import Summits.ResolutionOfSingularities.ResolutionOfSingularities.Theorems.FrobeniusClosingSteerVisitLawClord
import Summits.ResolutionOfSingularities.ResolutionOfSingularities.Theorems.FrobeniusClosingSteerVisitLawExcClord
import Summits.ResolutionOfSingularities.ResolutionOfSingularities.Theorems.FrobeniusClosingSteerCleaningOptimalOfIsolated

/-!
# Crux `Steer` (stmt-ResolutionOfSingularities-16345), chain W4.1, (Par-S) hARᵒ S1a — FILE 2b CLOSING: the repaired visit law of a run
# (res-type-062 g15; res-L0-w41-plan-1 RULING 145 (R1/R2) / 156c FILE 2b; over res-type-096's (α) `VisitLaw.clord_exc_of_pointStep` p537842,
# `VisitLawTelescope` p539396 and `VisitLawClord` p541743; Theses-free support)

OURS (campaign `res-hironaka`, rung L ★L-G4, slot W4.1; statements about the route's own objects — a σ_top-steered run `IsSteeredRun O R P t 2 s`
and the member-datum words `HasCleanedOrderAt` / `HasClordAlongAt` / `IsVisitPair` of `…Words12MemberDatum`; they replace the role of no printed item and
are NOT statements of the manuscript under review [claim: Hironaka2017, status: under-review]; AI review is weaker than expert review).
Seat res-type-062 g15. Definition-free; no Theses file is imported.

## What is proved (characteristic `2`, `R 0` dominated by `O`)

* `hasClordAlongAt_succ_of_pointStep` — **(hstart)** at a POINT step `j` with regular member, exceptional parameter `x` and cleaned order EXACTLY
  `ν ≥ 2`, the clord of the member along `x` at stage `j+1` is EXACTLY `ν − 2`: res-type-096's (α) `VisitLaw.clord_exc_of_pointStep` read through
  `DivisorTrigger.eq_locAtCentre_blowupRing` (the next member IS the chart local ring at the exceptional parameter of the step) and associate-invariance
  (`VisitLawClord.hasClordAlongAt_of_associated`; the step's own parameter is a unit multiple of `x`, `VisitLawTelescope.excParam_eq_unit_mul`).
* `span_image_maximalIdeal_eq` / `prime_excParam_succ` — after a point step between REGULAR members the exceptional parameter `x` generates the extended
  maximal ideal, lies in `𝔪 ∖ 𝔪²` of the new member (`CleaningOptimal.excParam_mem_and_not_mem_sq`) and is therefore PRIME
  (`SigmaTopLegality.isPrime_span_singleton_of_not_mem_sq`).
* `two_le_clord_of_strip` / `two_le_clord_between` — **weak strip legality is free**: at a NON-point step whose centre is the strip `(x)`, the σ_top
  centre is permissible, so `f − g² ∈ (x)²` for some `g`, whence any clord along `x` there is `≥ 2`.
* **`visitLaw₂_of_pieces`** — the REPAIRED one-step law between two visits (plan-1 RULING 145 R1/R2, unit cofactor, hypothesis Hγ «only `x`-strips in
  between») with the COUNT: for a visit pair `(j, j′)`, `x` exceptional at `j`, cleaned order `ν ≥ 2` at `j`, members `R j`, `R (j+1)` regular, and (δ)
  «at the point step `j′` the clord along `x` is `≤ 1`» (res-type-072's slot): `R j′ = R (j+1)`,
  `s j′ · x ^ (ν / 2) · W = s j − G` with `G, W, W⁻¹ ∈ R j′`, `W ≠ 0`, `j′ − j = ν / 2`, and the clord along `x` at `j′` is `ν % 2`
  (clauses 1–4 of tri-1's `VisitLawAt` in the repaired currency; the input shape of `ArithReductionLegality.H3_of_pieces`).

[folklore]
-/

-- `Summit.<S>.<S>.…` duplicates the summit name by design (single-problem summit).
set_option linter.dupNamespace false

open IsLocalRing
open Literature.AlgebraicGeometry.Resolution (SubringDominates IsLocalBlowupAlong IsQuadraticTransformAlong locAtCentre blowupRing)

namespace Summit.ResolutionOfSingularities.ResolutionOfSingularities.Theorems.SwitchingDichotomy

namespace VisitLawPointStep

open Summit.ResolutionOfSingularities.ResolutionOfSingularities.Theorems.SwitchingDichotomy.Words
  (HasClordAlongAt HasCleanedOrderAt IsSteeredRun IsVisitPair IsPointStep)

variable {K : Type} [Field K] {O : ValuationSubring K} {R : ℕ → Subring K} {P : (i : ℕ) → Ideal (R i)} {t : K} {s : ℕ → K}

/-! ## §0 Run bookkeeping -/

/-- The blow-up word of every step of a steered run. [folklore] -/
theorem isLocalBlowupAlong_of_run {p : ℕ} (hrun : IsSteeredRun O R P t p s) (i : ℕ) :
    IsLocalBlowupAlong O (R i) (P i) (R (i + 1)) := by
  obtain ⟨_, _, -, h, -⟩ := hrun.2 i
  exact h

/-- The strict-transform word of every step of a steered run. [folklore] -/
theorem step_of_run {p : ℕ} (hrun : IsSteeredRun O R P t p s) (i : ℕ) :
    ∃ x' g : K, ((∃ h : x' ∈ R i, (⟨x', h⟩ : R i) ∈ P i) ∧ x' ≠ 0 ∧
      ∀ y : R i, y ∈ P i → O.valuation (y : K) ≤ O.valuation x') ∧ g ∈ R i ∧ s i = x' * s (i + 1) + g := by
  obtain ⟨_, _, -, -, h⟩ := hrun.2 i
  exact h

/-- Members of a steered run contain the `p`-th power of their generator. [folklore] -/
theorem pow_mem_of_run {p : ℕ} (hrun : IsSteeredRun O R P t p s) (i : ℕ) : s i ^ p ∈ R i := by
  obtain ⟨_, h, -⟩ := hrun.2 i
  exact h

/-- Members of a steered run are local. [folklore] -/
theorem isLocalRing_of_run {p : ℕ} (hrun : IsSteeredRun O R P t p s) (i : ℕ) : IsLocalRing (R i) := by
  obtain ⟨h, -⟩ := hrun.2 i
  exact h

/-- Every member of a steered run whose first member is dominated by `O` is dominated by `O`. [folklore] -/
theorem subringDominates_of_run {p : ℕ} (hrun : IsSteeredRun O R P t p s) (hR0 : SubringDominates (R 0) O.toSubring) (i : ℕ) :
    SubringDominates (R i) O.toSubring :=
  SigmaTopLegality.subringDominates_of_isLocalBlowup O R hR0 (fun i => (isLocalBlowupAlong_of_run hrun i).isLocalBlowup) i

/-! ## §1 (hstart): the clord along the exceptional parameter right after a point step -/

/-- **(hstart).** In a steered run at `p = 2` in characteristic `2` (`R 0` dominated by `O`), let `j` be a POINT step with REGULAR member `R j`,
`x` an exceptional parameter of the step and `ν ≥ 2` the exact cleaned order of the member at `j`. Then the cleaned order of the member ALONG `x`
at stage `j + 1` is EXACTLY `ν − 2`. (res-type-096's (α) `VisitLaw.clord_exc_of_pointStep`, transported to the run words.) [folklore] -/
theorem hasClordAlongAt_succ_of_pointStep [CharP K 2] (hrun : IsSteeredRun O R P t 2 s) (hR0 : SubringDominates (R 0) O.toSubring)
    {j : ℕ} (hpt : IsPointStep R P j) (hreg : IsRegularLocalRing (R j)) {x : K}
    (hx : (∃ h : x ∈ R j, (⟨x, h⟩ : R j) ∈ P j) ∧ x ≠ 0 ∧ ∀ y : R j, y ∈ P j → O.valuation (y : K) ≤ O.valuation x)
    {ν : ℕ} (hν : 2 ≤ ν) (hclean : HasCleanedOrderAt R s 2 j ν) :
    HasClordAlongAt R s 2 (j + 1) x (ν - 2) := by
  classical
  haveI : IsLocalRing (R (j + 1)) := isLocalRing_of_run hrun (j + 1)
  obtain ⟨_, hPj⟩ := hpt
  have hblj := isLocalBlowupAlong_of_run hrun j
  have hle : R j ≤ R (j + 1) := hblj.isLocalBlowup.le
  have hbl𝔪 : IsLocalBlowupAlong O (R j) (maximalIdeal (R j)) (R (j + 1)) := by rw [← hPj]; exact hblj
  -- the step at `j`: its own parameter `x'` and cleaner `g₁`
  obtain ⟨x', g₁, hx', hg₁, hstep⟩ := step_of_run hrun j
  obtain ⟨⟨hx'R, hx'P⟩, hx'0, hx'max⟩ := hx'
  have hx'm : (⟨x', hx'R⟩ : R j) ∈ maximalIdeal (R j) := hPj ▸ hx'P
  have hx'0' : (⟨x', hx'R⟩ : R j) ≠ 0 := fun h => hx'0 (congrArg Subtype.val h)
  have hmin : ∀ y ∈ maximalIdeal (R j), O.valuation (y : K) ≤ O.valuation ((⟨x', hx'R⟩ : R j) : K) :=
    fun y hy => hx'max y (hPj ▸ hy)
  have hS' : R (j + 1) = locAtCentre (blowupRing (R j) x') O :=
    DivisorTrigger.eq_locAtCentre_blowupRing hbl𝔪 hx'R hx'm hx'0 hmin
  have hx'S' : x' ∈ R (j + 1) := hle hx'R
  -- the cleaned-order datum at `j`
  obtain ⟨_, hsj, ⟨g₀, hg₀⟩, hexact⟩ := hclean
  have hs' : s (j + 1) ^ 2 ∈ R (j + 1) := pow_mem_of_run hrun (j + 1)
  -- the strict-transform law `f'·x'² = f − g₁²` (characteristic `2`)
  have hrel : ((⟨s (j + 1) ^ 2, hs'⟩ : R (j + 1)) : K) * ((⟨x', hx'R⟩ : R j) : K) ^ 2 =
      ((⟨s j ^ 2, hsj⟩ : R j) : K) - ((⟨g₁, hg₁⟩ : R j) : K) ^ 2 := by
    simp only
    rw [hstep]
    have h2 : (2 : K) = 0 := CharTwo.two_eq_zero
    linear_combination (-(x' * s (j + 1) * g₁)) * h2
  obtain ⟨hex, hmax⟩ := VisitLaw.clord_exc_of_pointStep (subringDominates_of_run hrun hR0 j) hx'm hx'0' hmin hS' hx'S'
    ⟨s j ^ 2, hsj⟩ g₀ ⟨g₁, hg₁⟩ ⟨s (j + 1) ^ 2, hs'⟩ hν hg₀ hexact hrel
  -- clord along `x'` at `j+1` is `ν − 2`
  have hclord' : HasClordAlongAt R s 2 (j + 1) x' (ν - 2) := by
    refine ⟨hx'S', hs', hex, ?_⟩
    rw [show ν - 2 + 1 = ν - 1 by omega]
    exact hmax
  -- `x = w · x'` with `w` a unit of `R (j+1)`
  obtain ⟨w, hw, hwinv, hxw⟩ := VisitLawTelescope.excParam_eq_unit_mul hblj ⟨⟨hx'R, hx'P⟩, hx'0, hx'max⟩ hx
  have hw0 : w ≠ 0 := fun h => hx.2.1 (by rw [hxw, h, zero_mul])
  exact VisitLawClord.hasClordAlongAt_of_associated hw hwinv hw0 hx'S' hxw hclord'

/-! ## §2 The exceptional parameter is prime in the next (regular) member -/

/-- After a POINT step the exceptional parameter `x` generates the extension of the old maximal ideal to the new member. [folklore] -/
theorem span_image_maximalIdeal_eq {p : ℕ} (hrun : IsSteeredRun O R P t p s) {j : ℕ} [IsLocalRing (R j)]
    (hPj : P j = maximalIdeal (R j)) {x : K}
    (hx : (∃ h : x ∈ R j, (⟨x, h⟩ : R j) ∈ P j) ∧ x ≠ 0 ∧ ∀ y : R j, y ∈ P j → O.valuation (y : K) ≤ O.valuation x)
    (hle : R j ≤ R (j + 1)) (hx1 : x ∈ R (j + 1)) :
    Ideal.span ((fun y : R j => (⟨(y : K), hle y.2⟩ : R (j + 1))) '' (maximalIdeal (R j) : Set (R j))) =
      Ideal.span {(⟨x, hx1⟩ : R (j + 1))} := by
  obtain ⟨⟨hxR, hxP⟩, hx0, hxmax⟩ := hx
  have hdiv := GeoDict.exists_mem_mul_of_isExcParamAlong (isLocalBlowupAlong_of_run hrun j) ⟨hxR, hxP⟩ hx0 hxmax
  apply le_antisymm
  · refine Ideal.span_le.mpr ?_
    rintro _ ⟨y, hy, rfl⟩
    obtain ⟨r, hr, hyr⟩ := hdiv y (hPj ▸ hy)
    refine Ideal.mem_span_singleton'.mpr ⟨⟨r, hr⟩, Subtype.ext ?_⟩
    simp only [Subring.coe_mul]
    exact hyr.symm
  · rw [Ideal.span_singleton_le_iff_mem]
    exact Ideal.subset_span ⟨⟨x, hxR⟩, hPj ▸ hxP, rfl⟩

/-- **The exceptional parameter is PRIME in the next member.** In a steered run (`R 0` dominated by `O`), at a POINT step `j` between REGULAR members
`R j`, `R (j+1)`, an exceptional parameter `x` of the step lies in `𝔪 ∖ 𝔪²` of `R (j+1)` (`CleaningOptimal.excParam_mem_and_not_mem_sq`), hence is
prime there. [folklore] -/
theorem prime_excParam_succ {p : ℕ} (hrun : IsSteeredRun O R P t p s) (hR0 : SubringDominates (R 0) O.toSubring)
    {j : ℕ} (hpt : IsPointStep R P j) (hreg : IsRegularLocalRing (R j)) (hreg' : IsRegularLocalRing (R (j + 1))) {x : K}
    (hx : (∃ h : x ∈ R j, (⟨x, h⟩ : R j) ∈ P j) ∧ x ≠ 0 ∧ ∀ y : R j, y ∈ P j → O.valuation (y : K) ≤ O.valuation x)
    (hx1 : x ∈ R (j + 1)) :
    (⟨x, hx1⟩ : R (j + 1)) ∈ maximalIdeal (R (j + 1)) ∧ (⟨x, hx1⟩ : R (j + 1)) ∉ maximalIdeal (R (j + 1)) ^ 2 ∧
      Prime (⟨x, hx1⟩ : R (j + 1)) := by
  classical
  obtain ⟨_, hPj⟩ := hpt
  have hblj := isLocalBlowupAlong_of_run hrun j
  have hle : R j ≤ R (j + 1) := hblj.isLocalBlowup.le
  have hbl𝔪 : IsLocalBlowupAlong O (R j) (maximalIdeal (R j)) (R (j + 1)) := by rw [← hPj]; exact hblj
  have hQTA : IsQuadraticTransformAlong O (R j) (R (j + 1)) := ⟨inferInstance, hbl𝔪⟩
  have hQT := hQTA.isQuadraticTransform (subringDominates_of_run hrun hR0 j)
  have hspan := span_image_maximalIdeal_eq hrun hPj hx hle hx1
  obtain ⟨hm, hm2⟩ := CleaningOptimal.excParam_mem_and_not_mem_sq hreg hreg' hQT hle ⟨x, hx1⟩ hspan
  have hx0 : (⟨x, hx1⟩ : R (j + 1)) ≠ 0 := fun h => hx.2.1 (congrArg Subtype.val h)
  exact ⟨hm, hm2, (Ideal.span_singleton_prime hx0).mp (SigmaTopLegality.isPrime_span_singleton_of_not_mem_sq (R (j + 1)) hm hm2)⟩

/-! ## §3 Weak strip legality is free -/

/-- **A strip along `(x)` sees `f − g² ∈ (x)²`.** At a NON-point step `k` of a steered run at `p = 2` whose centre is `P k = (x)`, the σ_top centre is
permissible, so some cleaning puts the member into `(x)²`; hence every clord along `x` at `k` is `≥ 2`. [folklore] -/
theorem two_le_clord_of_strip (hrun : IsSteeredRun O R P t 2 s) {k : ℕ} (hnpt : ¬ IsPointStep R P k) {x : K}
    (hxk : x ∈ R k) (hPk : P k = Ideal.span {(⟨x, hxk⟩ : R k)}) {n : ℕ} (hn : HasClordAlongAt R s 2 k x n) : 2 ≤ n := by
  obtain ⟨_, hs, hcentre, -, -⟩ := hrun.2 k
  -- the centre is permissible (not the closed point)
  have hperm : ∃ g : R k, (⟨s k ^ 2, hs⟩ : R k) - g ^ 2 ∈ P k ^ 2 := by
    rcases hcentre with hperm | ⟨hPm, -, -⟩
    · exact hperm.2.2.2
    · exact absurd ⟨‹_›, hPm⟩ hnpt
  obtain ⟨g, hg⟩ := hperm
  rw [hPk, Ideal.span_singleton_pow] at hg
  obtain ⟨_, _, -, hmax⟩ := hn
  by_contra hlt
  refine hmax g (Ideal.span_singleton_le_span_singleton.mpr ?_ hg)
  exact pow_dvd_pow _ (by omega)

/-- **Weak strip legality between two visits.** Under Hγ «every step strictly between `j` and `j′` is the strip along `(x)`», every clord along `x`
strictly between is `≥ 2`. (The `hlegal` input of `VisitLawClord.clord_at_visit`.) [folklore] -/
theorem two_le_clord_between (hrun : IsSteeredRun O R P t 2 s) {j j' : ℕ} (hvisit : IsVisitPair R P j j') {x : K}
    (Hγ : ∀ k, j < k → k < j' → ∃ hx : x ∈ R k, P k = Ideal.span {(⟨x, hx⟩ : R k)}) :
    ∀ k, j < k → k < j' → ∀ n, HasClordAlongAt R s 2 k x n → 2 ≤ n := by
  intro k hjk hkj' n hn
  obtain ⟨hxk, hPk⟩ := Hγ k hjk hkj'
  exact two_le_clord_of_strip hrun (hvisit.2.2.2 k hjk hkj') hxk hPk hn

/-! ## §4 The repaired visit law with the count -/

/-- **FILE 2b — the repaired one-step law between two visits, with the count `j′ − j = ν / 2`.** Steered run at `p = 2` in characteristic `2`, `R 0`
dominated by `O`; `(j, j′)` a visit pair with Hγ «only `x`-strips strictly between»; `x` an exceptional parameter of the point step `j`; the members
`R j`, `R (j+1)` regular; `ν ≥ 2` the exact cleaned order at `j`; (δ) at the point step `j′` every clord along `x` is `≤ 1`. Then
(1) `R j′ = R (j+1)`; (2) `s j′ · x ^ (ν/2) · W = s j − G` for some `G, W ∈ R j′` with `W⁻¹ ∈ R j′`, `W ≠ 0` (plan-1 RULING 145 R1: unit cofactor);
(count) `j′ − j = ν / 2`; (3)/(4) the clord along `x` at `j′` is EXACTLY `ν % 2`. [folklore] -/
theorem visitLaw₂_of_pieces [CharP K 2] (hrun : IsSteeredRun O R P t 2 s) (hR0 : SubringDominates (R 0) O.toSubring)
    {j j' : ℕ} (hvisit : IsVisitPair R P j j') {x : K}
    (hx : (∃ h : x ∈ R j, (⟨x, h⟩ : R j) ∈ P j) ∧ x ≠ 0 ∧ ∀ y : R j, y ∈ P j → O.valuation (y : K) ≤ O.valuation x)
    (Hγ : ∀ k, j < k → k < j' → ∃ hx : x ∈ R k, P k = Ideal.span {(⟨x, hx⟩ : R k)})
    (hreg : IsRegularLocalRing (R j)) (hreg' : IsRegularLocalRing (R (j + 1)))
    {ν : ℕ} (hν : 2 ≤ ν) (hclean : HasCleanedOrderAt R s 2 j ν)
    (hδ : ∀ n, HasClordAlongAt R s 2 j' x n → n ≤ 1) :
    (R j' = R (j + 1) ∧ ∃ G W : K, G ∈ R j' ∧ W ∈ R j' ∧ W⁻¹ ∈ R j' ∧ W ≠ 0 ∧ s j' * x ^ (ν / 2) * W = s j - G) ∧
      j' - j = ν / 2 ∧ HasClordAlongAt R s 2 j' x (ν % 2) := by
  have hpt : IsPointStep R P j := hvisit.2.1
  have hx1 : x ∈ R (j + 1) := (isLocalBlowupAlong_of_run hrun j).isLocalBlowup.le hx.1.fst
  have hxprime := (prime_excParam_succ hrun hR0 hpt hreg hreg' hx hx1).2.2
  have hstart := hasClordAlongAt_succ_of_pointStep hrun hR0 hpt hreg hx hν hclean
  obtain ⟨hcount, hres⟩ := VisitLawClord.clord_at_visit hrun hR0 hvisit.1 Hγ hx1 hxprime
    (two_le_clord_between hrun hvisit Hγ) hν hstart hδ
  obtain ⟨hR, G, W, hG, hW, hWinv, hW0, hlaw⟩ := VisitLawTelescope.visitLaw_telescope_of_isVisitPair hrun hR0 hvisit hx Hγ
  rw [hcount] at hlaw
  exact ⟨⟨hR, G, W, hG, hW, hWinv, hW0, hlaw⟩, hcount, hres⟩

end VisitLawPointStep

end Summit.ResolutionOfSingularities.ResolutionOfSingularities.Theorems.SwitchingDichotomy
══════════
* **PROBLEM DESCRIPTION**
Apply a filter for "hrel" to the data above, then copy each line that matches.

* **SOLUTION FOR THIS EXERCISE**
  have hrel : ((⟨s (j + 1) ^ 2, hs'⟩ : R (j + 1)) : K) * ((⟨x', hx'R⟩ : R j) : K) ^ 2 =
    ⟨s j ^ 2, hsj⟩ g₀ ⟨g₁, hg₁⟩ ⟨s (j + 1) ^ 2, hs'⟩ hν hg₀ hexact hrel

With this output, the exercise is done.